**Requirement**
Copy the records below verbatim, from the first line through the line containing "with an orthonormal", inclusive, and output nothing else.

**Records to use**
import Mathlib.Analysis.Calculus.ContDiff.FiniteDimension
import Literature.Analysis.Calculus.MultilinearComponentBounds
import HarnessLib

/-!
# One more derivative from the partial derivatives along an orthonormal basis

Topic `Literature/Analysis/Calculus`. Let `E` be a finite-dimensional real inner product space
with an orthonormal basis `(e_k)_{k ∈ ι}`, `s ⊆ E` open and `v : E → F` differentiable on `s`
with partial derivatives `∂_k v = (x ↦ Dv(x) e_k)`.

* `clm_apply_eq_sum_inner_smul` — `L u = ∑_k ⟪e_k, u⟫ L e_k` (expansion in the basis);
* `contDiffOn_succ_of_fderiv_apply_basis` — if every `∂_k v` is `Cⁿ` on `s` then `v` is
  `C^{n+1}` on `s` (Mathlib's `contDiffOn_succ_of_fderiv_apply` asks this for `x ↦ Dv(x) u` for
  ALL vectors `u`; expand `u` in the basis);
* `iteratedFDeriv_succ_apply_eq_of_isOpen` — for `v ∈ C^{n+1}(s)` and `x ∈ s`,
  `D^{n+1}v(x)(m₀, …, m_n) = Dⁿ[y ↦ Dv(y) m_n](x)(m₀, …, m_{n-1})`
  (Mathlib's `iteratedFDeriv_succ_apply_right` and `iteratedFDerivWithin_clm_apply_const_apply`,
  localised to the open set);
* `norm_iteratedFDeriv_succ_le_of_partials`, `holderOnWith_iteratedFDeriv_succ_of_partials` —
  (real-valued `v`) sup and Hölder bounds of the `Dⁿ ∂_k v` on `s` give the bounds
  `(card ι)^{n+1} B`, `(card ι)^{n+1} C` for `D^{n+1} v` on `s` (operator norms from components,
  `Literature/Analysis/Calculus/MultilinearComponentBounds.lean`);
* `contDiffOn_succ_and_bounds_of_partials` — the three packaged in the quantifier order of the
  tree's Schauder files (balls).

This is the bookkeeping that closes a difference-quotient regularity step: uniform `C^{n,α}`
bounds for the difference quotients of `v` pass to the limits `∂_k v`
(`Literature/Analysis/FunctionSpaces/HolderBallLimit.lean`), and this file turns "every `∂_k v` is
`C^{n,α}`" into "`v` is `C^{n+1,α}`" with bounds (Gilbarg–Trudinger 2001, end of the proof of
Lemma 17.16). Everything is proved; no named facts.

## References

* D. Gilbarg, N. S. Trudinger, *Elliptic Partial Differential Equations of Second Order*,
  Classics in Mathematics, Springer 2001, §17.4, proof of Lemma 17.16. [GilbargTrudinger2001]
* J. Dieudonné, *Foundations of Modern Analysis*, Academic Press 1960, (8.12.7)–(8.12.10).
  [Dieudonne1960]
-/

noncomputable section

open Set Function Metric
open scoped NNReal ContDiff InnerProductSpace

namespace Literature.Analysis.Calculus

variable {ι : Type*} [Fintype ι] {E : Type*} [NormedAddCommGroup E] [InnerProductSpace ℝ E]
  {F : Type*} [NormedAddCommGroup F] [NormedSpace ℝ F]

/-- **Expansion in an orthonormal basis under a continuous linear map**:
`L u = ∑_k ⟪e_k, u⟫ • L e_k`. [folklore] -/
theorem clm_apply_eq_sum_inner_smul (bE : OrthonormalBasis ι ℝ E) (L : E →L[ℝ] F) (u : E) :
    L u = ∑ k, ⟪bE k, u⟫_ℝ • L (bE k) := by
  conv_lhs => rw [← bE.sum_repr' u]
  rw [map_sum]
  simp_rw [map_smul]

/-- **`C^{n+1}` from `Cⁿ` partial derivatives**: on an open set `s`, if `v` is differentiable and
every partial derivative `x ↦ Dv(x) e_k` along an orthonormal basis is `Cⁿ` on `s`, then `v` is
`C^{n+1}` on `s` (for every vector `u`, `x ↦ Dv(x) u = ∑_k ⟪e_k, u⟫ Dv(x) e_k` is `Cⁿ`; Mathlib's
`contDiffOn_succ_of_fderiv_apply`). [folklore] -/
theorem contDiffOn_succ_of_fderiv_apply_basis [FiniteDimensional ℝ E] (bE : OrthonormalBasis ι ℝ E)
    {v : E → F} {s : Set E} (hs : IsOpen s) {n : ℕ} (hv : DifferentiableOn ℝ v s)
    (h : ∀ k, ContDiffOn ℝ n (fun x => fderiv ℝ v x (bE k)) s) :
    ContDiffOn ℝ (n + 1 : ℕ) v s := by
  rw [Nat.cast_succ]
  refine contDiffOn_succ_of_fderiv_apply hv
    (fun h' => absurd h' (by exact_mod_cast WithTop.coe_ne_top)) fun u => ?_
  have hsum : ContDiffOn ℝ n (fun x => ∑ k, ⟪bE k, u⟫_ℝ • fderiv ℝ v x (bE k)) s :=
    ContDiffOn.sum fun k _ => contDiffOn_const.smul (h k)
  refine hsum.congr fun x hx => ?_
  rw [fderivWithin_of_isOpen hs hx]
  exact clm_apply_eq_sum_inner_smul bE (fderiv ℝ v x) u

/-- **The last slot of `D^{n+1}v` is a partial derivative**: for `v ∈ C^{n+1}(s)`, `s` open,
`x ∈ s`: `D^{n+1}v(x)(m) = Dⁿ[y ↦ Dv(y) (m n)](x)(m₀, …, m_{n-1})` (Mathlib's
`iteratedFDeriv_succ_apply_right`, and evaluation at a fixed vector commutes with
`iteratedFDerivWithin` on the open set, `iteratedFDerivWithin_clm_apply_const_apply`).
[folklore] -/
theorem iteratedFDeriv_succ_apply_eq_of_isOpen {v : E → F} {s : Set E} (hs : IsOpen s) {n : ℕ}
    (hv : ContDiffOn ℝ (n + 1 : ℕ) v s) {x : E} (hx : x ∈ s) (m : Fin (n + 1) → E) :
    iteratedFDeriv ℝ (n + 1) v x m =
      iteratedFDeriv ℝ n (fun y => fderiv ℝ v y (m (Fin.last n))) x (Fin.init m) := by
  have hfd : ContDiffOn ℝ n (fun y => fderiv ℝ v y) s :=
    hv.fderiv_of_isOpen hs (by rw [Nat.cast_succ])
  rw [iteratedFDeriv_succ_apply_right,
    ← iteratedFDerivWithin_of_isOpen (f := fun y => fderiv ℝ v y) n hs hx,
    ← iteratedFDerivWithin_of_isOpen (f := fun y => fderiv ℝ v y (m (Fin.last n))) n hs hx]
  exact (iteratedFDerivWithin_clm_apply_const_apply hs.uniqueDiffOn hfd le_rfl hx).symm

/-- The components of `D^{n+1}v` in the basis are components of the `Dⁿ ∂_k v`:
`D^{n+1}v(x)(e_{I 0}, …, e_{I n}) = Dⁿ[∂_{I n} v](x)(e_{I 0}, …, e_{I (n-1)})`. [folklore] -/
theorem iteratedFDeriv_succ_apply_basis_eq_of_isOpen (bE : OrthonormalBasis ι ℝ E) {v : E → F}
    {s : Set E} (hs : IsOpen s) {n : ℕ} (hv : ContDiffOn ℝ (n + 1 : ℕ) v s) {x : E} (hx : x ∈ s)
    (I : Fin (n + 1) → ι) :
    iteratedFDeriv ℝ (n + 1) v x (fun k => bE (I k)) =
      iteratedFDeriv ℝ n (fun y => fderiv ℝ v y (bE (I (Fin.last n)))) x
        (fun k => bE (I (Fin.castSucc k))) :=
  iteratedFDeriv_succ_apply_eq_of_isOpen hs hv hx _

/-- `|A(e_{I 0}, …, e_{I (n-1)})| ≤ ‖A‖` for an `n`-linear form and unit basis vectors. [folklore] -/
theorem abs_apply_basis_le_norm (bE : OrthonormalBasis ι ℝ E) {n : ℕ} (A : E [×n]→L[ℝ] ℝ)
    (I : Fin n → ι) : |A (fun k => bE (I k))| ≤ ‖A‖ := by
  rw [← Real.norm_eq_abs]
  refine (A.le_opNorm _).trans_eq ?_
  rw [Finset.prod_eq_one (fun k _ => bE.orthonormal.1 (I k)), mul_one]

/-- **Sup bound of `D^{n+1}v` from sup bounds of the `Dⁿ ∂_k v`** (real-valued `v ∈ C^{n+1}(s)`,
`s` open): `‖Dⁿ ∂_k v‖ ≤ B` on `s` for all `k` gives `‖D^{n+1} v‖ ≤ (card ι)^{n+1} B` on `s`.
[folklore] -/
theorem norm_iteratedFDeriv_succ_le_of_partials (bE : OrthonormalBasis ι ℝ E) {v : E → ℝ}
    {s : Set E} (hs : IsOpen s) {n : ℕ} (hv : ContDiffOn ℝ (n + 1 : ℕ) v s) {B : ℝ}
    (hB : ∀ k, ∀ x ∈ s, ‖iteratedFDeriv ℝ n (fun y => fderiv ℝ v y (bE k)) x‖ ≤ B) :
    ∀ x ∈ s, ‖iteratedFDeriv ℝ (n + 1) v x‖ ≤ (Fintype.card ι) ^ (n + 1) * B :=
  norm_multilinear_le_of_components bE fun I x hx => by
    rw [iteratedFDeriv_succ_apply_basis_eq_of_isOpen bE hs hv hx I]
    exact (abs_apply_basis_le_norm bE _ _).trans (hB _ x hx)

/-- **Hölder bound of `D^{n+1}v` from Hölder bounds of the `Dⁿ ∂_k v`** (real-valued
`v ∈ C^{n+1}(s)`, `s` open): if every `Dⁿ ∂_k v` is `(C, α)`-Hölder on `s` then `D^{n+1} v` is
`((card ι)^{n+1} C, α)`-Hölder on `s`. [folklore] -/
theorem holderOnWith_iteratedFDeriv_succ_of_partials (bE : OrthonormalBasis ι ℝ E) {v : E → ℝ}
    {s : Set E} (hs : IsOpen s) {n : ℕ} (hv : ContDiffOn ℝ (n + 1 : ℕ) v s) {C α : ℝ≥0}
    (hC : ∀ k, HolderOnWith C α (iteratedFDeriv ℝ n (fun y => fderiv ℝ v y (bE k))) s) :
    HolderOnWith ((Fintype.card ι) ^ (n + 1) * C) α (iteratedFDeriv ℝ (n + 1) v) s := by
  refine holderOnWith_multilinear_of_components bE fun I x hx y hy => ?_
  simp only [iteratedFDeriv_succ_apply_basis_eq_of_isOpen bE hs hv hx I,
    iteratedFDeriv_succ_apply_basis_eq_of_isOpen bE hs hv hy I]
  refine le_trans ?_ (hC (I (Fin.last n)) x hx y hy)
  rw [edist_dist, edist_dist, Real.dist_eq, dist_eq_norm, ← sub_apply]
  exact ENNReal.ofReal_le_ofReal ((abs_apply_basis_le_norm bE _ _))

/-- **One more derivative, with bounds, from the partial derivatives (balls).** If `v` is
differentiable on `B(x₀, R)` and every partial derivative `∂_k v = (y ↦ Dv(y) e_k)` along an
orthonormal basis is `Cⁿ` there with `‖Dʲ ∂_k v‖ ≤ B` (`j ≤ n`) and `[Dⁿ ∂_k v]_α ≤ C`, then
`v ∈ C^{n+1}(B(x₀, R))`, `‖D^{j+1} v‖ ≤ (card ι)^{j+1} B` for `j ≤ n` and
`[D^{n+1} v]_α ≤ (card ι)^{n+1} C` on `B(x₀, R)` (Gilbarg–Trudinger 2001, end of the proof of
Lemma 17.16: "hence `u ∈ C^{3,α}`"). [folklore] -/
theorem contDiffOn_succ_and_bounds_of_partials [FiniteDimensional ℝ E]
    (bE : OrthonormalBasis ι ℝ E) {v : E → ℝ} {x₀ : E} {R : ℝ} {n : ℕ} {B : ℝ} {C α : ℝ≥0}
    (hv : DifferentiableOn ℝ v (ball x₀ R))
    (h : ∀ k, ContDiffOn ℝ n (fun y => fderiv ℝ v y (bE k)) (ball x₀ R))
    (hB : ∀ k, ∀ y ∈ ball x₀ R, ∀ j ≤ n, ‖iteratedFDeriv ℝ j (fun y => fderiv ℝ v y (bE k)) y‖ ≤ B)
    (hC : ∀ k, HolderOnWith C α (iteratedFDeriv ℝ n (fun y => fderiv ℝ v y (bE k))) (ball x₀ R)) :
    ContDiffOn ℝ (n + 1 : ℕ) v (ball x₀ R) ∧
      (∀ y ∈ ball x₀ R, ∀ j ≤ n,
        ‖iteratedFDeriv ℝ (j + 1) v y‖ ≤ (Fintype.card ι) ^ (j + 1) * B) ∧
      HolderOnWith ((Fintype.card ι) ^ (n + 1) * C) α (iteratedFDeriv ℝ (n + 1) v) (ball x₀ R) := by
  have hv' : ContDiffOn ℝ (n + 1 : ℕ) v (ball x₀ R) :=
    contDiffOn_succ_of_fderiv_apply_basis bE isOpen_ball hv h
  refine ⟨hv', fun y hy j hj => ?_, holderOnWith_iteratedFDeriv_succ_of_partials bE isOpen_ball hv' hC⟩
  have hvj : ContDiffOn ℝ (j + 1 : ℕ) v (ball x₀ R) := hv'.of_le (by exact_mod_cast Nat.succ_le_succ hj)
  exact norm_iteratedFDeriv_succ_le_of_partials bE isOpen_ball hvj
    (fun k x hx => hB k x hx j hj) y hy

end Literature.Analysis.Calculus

**Answer area**
import Mathlib.Analysis.Calculus.ContDiff.FiniteDimension
import Literature.Analysis.Calculus.MultilinearComponentBounds
import HarnessLib

/-!
# One more derivative from the partial derivatives along an orthonormal basis

Topic `Literature/Analysis/Calculus`. Let `E` be a finite-dimensional real inner product space
with an orthonormal basis `(e_k)_{k ∈ ι}`, `s ⊆ E` open and `v : E → F` differentiable on `s`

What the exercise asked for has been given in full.